Paphiopedilum sukhakulii is a species of plant in the family Orchidaceae.

==Description==
Paphiopedilum sukhakulii, a perennial rosulate herb, is small in size, narrowly shaped, pale, and dark green. The outer side of its leaf is light and dark green, and the inner side is gray-green with red dots. The leaves usually reach up to 30 cm height and 5 cm in width. P. sukhakulii flowers are up to 14 cm in diameter, purple-brown and white-haired, with a single flowered inflorescence and a green ovate floral bract that is 1/3 the length of the ovary. The broad oval upper sepal is white with a pink base that usually is 10–13 cm long and 2–6 cm short. It has longitudinal green lines that stretch across the leaf without touching the edges, leaving a narrow white border. The lower sepals look like the upper ones, but much smaller, white and purple, with purple and green lines. The oval-lanceolate petals are arranged horizontally and slightly bent forward. The edges of the petals are slightly wavy and are covered with hairs that are dense and long. These petals are shiny and bright green with darker longitudinal veins and brown-red dots.

==Range description==
True endemic species are often rare, tending to be confined to specific areas. P. sukhakulii is one of these rare species with a very restricted distribution at one small location. P. Sukhakulii is a species of orchid endemic to northeastern Thailand. It grows at heights of 240–1000 m on Mount Phy Luang Mountains in the province of Loei. This orchid grows in leafy sand-clay linens, usually along mountain streams under the shade of large forest trees. Flowering occurs during the warm months of the year.

Paphiopedilum sukhakulii is a species of the hill evergreen forest and is very sensitive to the environment. It must be grown near rocky high altitude, particular nutrient availability, and shaded habitats.

== Population ==
The population is slowly decreasing and is currently under the category of critically endangered. P. sukhakulii has been significantly reduced during recent decades due to many threats.

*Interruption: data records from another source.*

/-- `χ = 0` on `Re u ≤ -3/4`. [folklore] -/
theorem reflCut_eq_zero {u : ℂ} (h : u.re ≤ -3 / 4) : reflCut u = 0 :=
  Real.smoothTransition.zero_of_nonpos (by linarith)

/-- The cut-off is smooth. [folklore] -/
theorem contDiff_reflCut : ContDiff ℝ ∞ reflCut :=
  Real.smoothTransition.contDiff.comp
    ((contDiff_const.mul Complex.reCLM.contDiff).add contDiff_const)

/-- On `Re u ≥ -5/8` the fibre angle is `arg (1 + u)`. [folklore] -/
theorem reflArg_eq_arg {u : ℂ} (h : -5 / 8 ≤ u.re) : reflArg u = arg (1 + u) := by
  rw [reflArg, reflCut_eq_one h, one_mul]

/-- `1 + u` lies in the slit plane when `Re u > -1`. [folklore] -/
theorem one_add_mem_slitPlane {u : ℂ} (h : -1 < u.re) : 1 + u ∈ slitPlane :=
  mem_slitPlane_iff.2 (Or.inl (by simp; linarith))

/-- `arg (1 + u)` is real-smooth where `Re u > -1` (the imaginary part of the principal
logarithm on the slit plane). [folklore] -/
theorem contDiffAt_arg_one_add {u : ℂ} (h : -1 < u.re) :
    ContDiffAt ℝ ∞ (fun u : ℂ => arg (1 + u)) u := by
  have h1 : ContDiffAt ℝ ∞ (fun u : ℂ => log (1 + u)) u :=
    ((contDiffAt_log (one_add_mem_slitPlane h)).restrict_scalars ℝ).comp u
      (contDiff_const.add contDiff_id).contDiffAt
  have h2 : (fun u : ℂ => arg (1 + u)) = fun u => (log (1 + u)).im := by
    funext u; rw [log_im]
  rw [h2]
  exact Complex.imCLM.contDiff.contDiffAt.comp u h1
/-- **SIGN-AUTOMATON EXACTLY-ONE CRITERION (sizes `≡ 2 mod 3`).**  Under the same two automaton checks, a design of size `n+1 ≡ 2 (mod 3)` has
EXACTLY ONE positive determinant zero, the resonance `x = 1`. [this file] -/
theorem card_posRoots_unit_eq_one_of_automaton (n : ℕ) (asc : ℕ → Bool)
    (hasc : ∀ k, k < n → (asc k = true → d k + d (k + 1) < 2 * f k) ∧ (asc k = false → 2 * f k < d k + d (k + 1)))
    (h0 : noZero asc n = true) (h1 : noZero (fun k => !asc k) n = true) (hm : (n + 1) % 3 = 2) :
    ((pathDet (fun _ => (1 : ℝ)) d (fun _ => (1 : ℝ)) f (n + 1)).roots.toFinset.filter (fun x => 0 < x)).card = 1 := by
  set P := pathDet (fun _ => (1 : ℝ)) d (fun _ => (1 : ℝ)) f (n + 1) with hP
  have hne : ∀ x : ℝ, 0 < x → x ≠ 1 → P.eval x ≠ 0 := by
    intro x hx0 hx1
    rcases lt_or_gt_of_ne hx1 with hlt | hgt
    · refine eval_ne_zero_of_noZero d f hx0 asc n (fun k hk => ?_) h0
      obtain ⟨ha, hd⟩ := hasc k hk
      cases hk' : asc k
      · simp only [Bool.false_eq_true, ite_false]; exact pow_lt_pow_right_of_lt_one₀ hx0 hlt (hd hk')
      · simp only [ite_true]; exact pow_lt_pow_right_of_lt_one₀ hx0 hlt (ha hk')
    · refine eval_ne_zero_of_noZero d f hx0 (fun k => !asc k) n (fun k hk => ?_) h1
      obtain ⟨ha, hd⟩ := hasc k hk
      cases hk' : asc k
      · simp only [Bool.not_false, ite_true]; exact pow_lt_pow_right₀ hgt (hd hk')
      · simp only [Bool.not_true, Bool.false_eq_true, ite_false]; exact pow_lt_pow_right₀ hgt (ha hk')
  have hP0 : P ≠ 0 := fun h => hne 2 (by norm_num) (by norm_num) (by rw [h, eval_zero])
  have h1mem : (1 : ℝ) ∈ P.roots.toFinset.filter (fun x => 0 < x) := by
    simp only [Finset.mem_filter, Multiset.mem_toFinset, mem_roots']
    exact ⟨⟨hP0, (isRoot_one_unit_iff d f (n + 1)).2 hm⟩, one_pos⟩
  refine le_antisymm (Finset.card_le_one.2 fun x hx y hy => ?_) (Finset.card_pos.2 ⟨1, h1mem⟩)
  have key : ∀ z, z ∈ P.roots.toFinset.filter (fun x => 0 < x) → z = 1 := by
    intro z hz
    simp only [Finset.mem_filter, Multiset.mem_toFinset, mem_roots', IsRoot.def] at hz
    by_contra hz1
    exact hne z hz.2 hz1 hz.1.2
  rw [key x hx, key y hy]

/-! ### Instances (located census = automaton output): empty classes of sizes 7 and 10, exactly-one classes of sizes 5 and 8 -/

/-- size 7, slope signs `+ + − + + −`: no positive zero. [this file] -/
theorem card_posRoots_unit_seven_ppmppm (h0 : d 0 + d 1 < 2 * f 0) (h1 : d 1 + d 2 < 2 * f 1) (h2 : 2 * f 2 < d 2 + d 3)
    (h3 : d 3 + d 4 < 2 * f 3) (h4 : d 4 + d 5 < 2 * f 4) (h5 : 2 * f 5 < d 5 + d 6) :
    ((pathDet (fun _ => (1 : ℝ)) d (fun _ => (1 : ℝ)) f 7).roots.toFinset.filter (fun x => 0 < x)).card = 0 := by
  refine card_posRoots_unit_eq_zero_of_automaton d f 6 (wordOf [true, true, false, true, true, false]) (fun k hk => ?_)
    (by decide) (by decide) (by norm_num)
  interval_cases k <;> simp [wordOf] <;> omega

/-- size 7, slope signs `+ + − + − −`: no positive zero. [this file] -/
theorem card_posRoots_unit_seven_ppmpmm (h0 : d 0 + d 1 < 2 * f 0) (h1 : d 1 + d 2 < 2 * f 1) (h2 : 2 * f 2 < d 2 + d 3)
    (h3 : d 3 + d 4 < 2 * f 3) (h4 : 2 * f 4 < d 4 + d 5) (h5 : 2 * f 5 < d 5 + d 6) :
    ((pathDet (fun _ => (1 : ℝ)) d (fun _ => (1 : ℝ)) f 7).roots.toFinset.filter (fun x => 0 < x)).card = 0 := by
  refine card_posRoots_unit_eq_zero_of_automaton d f 6 (wordOf [true, true, false, true, false, false]) (fun k hk => ?_)
    (by decide) (by decide) (by norm_num)
  interval_cases k <;> simp [wordOf] <;> omega

/-- size 7, slope signs `+ − − + + −`: no positive zero. [this file] -/
theorem card_posRoots_unit_seven_pmmppm (h0 : d 0 + d 1 < 2 * f 0) (h1 : 2 * f 1 < d 1 + d 2) (h2 : 2 * f 2 < d 2 + d 3)
    (h3 : d 3 + d 4 < 2 * f 3) (h4 : d 4 + d 5 < 2 * f 4) (h5 : 2 * f 5 < d 5 + d 6) :
    ((pathDet (fun _ => (1 : ℝ)) d (fun _ => (1 : ℝ)) f 7).roots.toFinset.filter (fun x => 0 < x)).card = 0 := by
  refine card_posRoots_unit_eq_zero_of_automaton d f 6 (wordOf [true, false, false, true, true, false]) (fun k hk => ?_)
    (by decide) (by decide) (by norm_num)
  interval_cases k <;> simp [wordOf] <;> omega

/-- size 8, slope signs `+ + − + + − +`: exactly one positive zero (`x = 1`). [this file] -/
theorem card_posRoots_unit_eight_ppmppmp (h0 : d 0 + d 1 < 2 * f 0) (h1 : d 1 + d 2 < 2 * f 1) (h2 : 2 * f 2 < d 2 + d 3)
    (h3 : d 3 + d 4 < 2 * f 3) (h4 : d 4 + d 5 < 2 * f 4) (h5 : 2 * f 5 < d 5 + d 6) (h6 : d 6 + d 7 < 2 * f 6) :
    ((pathDet (fun _ => (1 : ℝ)) d (fun _ => (1 : ℝ)) f 8).roots.toFinset.filter (fun x => 0 < x)).card = 1 := by
  refine card_posRoots_unit_eq_one_of_automaton d f 7 (wordOf [true, true, false, true, true, false, true]) (fun k hk => ?_)
    (by decide) (by decide) (by norm_num)
  interval_cases k <;> simp [wordOf] <;> omega

/-- size 5, slope signs `+ + − +`: exactly one positive zero (`x = 1`). [this file] -/
theorem card_posRoots_unit_five_ppmp (h0 : d 0 + d 1 < 2 * f 0) (h1 : d 1 + d 2 < 2 * f 1) (h2 : 2 * f 2 < d 2 + d 3) (h3 : d 3 + d 4 < 2 * f 3) :
    ((pathDet (fun _ => (1 : ℝ)) d (fun _ => (1 : ℝ)) f 5).roots.toFinset.filter (fun x => 0 < x)).card = 1 := by
  refine card_posRoots_unit_eq_one_of_automaton d f 4 (wordOf [true, true, false, true]) (fun k hk => ?_)
    (by decide) (by decide) (by norm_num)
  interval_cases k <;> simp [wordOf] <;> omega

/-- size 5, slope signs `+ − − +`: exactly one positive zero (`x = 1`). [this file] -/
theorem card_posRoots_unit_five_pmmp (h0 : d 0 + d 1 < 2 * f 0) (h1 : 2 * f 1 < d 1 + d 2) (h2 : 2 * f 2 < d 2 + d 3) (h3 : d 3 + d 4 < 2 * f 3) :
    ((pathDet (fun _ => (1 : ℝ)) d (fun _ => (1 : ℝ)) f 5).roots.toFinset.filter (fun x => 0 < x)).card = 1 := by
  refine card_posRoots_unit_eq_one_of_automaton d f 4 (wordOf [true, false, false, true]) (fun k hk => ?_)
    (by decide) (by decide) (by norm_num)
  interval_cases k <;> simp [wordOf] <;> omega

/-- size 8, slope signs `+ + − + − − +`: exactly one positive zero (`x = 1`). [this file] -/
theorem card_posRoots_unit_eight_ppmpmmp (h0 : d 0 + d 1 < 2 * f 0) (h1 : d 1 + d 2 < 2 * f 1) (h2 : 2 * f 2 < d 2 + d 3) (h3 : d 3 + d 4 < 2 * f 3) (h4 : 2 * f 4 < d 4 + d 5) (h5 : 2 * f 5 < d 5 + d 6) (h6 : d 6 + d 7 < 2 * f 6) :
    ((pathDet (fun _ => (1 : ℝ)) d (fun _ => (1 : ℝ)) f 8).roots.toFinset.filter (fun x => 0 < x)).card = 1 := by
  refine card_posRoots_unit_eq_one_of_automaton d f 7 (wordOf [true, true, false, true, false, false, true]) (fun k hk => ?_)
    (by decide) (by decide) (by norm_num)
  interval_cases k <;> simp [wordOf] <;> omega

/-- size 8, slope signs `+ − + + − − +`: exactly one positive zero (`x = 1`). [this file] -/
theorem card_posRoots_unit_eight_pmppmmp (h0 : d 0 + d 1 < 2 * f 0) (h1 : 2 * f 1 < d 1 + d 2) (h2 : d 2 + d 3 < 2 * f 2) (h3 : d 3 + d 4 < 2 * f 3) (h4 : 2 * f 4 < d 4 + d 5) (h5 : 2 * f 5 < d 5 + d 6) (h6 : d 6 + d 7 < 2 * f 6) :
    ((pathDet (fun _ => (1 : ℝ)) d (fun _ => (1 : ℝ)) f 8).roots.toFinset.filter (fun x => 0 < x)).card = 1 := by
  refine card_posRoots_unit_eq_one_of_automaton d f 7 (wordOf [true, false, true, true, false, false, true]) (fun k hk => ?_)
    (by decide) (by decide) (by norm_num)
  interval_cases k <;> simp [wordOf] <;> omega

/-- size 8, slope signs `+ − − + − − +`: exactly one positive zero (`x = 1`). [this file] -/
theorem card_posRoots_unit_eight_pmmpmmp (h0 : d 0 + d 1 < 2 * f 0) (h1 : 2 * f 1 < d 1 + d 2) (h2 : 2 * f 2 < d 2 + d 3) (h3 : d 3 + d 4 < 2 * f 3) (h4 : 2 * f 4 < d 4 + d 5) (h5 : 2 * f 5 < d 5 + d 6) (h6 : d 6 + d 7 < 2 * f 6) :
    ((pathDet (fun _ => (1 : ℝ)) d (fun _ => (1 : ℝ)) f 8).roots.toFinset.filter (fun x => 0 < x)).card = 1 := by
  refine card_posRoots_unit_eq_one_of_automaton d f 7 (wordOf [true, false, false, true, false, false, true]) (fun k hk => ?_)
    (by decide) (by decide) (by norm_num)
  interval_cases k <;> simp [wordOf] <;> omega

/-- size 10, slope signs `+ + − + + − + + −`: no positive zero. [this file] -/
theorem card_posRoots_unit_ten_ppmppmppm (h0 : d 0 + d 1 < 2 * f 0) (h1 : d 1 + d 2 < 2 * f 1) (h2 : 2 * f 2 < d 2 + d 3) (h3 : d 3 + d 4 < 2 * f 3) (h4 : d 4 + d 5 < 2 * f 4) (h5 : 2 * f 5 < d 5 + d 6) (h6 : d 6 + d 7 < 2 * f 6) (h7 : d 7 + d 8 < 2 * f 7) (h8 : 2 * f 8 < d 8 + d 9) :
    ((pathDet (fun _ => (1 : ℝ)) d (fun _ => (1 : ℝ)) f 10).roots.toFinset.filter (fun x => 0 < x)).card = 0 := by
  refine card_posRoots_unit_eq_zero_of_automaton d f 9 (wordOf [true, true, false, true, true, false, true, true, false]) (fun k hk => ?_)
    (by decide) (by decide) (by norm_num)
  interval_cases k <;> simp [wordOf] <;> omega

/-- size 10, slope signs `+ + − + + − + − −`: no positive zero. [this file] -/
theorem card_posRoots_unit_ten_ppmppmpmm (h0 : d 0 + d 1 < 2 * f 0) (h1 : d 1 + d 2 < 2 * f 1) (h2 : 2 * f 2 < d 2 + d 3) (h3 : d 3 + d 4 < 2 * f 3) (h4 : d 4 + d 5 < 2 * f 4) (h5 : 2 * f 5 < d 5 + d 6) (h6 : d 6 + d 7 < 2 * f 6) (h7 : 2 * f 7 < d 7 + d 8) (h8 : 2 * f 8 < d 8 + d 9) :
    ((pathDet (fun _ => (1 : ℝ)) d (fun _ => (1 : ℝ)) f 10).roots.toFinset.filter (fun x => 0 < x)).card = 0 := by
  refine card_posRoots_unit_eq_zero_of_automaton d f 9 (wordOf [true, true, false, true, true, false, true, false, false]) (fun k hk => ?_)
    (by decide) (by decide) (by norm_num)
  interval_cases k <;> simp [wordOf] <;> omega

/-- size 10, slope signs `+ + − + − − + + −`: no positive zero. [this file] -/
theorem card_posRoots_unit_ten_ppmpmmppm (h0 : d 0 + d 1 < 2 * f 0) (h1 : d 1 + d 2 < 2 * f 1) (h2 : 2 * f 2 < d 2 + d 3) (h3 : d 3 + d 4 < 2 * f 3) (h4 : 2 * f 4 < d 4 + d 5) (h5 : 2 * f 5 < d 5 + d 6) (h6 : d 6 + d 7 < 2 * f 6) (h7 : d 7 + d 8 < 2 * f 7) (h8 : 2 * f 8 < d 8 + d 9) :
    ((pathDet (fun _ => (1 : ℝ)) d (fun _ => (1 : ℝ)) f 10).roots.toFinset.filter (fun x => 0 < x)).card = 0 := by
  refine card_posRoots_unit_eq_zero_of_automaton d f 9 (wordOf [true, true, false, true, false, false, true, true, false]) (fun k hk => ?_)
    (by decide) (by decide) (by norm_num)
  interval_cases k <;> simp [wordOf] <;> omega

/-- size 10, slope signs `+ − − + + − + + −`: no positive zero. [this file] -/
theorem card_posRoots_unit_ten_pmmppmppm (h0 : d 0 + d 1 < 2 * f 0) (h1 : 2 * f 1 < d 1 + d 2) (h2 : 2 * f 2 < d 2 + d 3) (h3 : d 3 + d 4 < 2 * f 3) (h4 : d 4 + d 5 < 2 * f 4) (h5 : 2 * f 5 < d 5 + d 6) (h6 : d 6 + d 7 < 2 * f 6) (h7 : d 7 + d 8 < 2 * f 7) (h8 : 2 * f 8 < d 8 + d 9) :
    ((pathDet (fun _ => (1 : ℝ)) d (fun _ => (1 : ℝ)) f 10).roots.toFinset.filter (fun x => 0 < x)).card = 0 := by
  refine card_posRoots_unit_eq_zero_of_automaton d f 9 (wordOf [true, false, false, true, true, false, true, true, false]) (fun k hk => ?_)
    (by decide) (by decide) (by norm_num)
  interval_cases k <;> simp [wordOf] <;> omega

end StaticTridiagonalRealUnit
end Summit.ValiantsHypothesis.ValiantsHypothesis.Theorems.KPlusLogSqLaw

There is a continuing decline in the number of P. sukhakulii and the quality of the habitats in the single location. The estimated number of P. sukhakulii is less than 50 and they all occur in a single subpopulation. The population has declined by 95% over the last decade. This decline is continuing rapidly and the population is projected to decline by 95-99% in the next three generations.

== Use and trade ==
Paphiopedilum sukhakulii is among the most heavily traded ornamental plants in Thailand. P. sukhakulii is collected for commercial use for horticulture, domestic and international trade.

== Major threats ==
This species is under numerous threats including habitat fragmentation and degradation through the deterioration of the surrounding environments, deforestation, logging, random cutting, ruthless collection for regional and international trade, trampling, recreation and ecological disturbance.

== Conservation actions ==
According to the IUCN Red list, there are many actions that can be done in order to protect P. sukhakulii. One action that can be done would be protecting the habitat, from collection, trampling, and deforestation. Other actions would be to raise public awareness, initiate long term community based conservation, estimate the population size, and protect the living individuals of the species through legislation and legal protection, which would then ban the species from being chosen or dug up.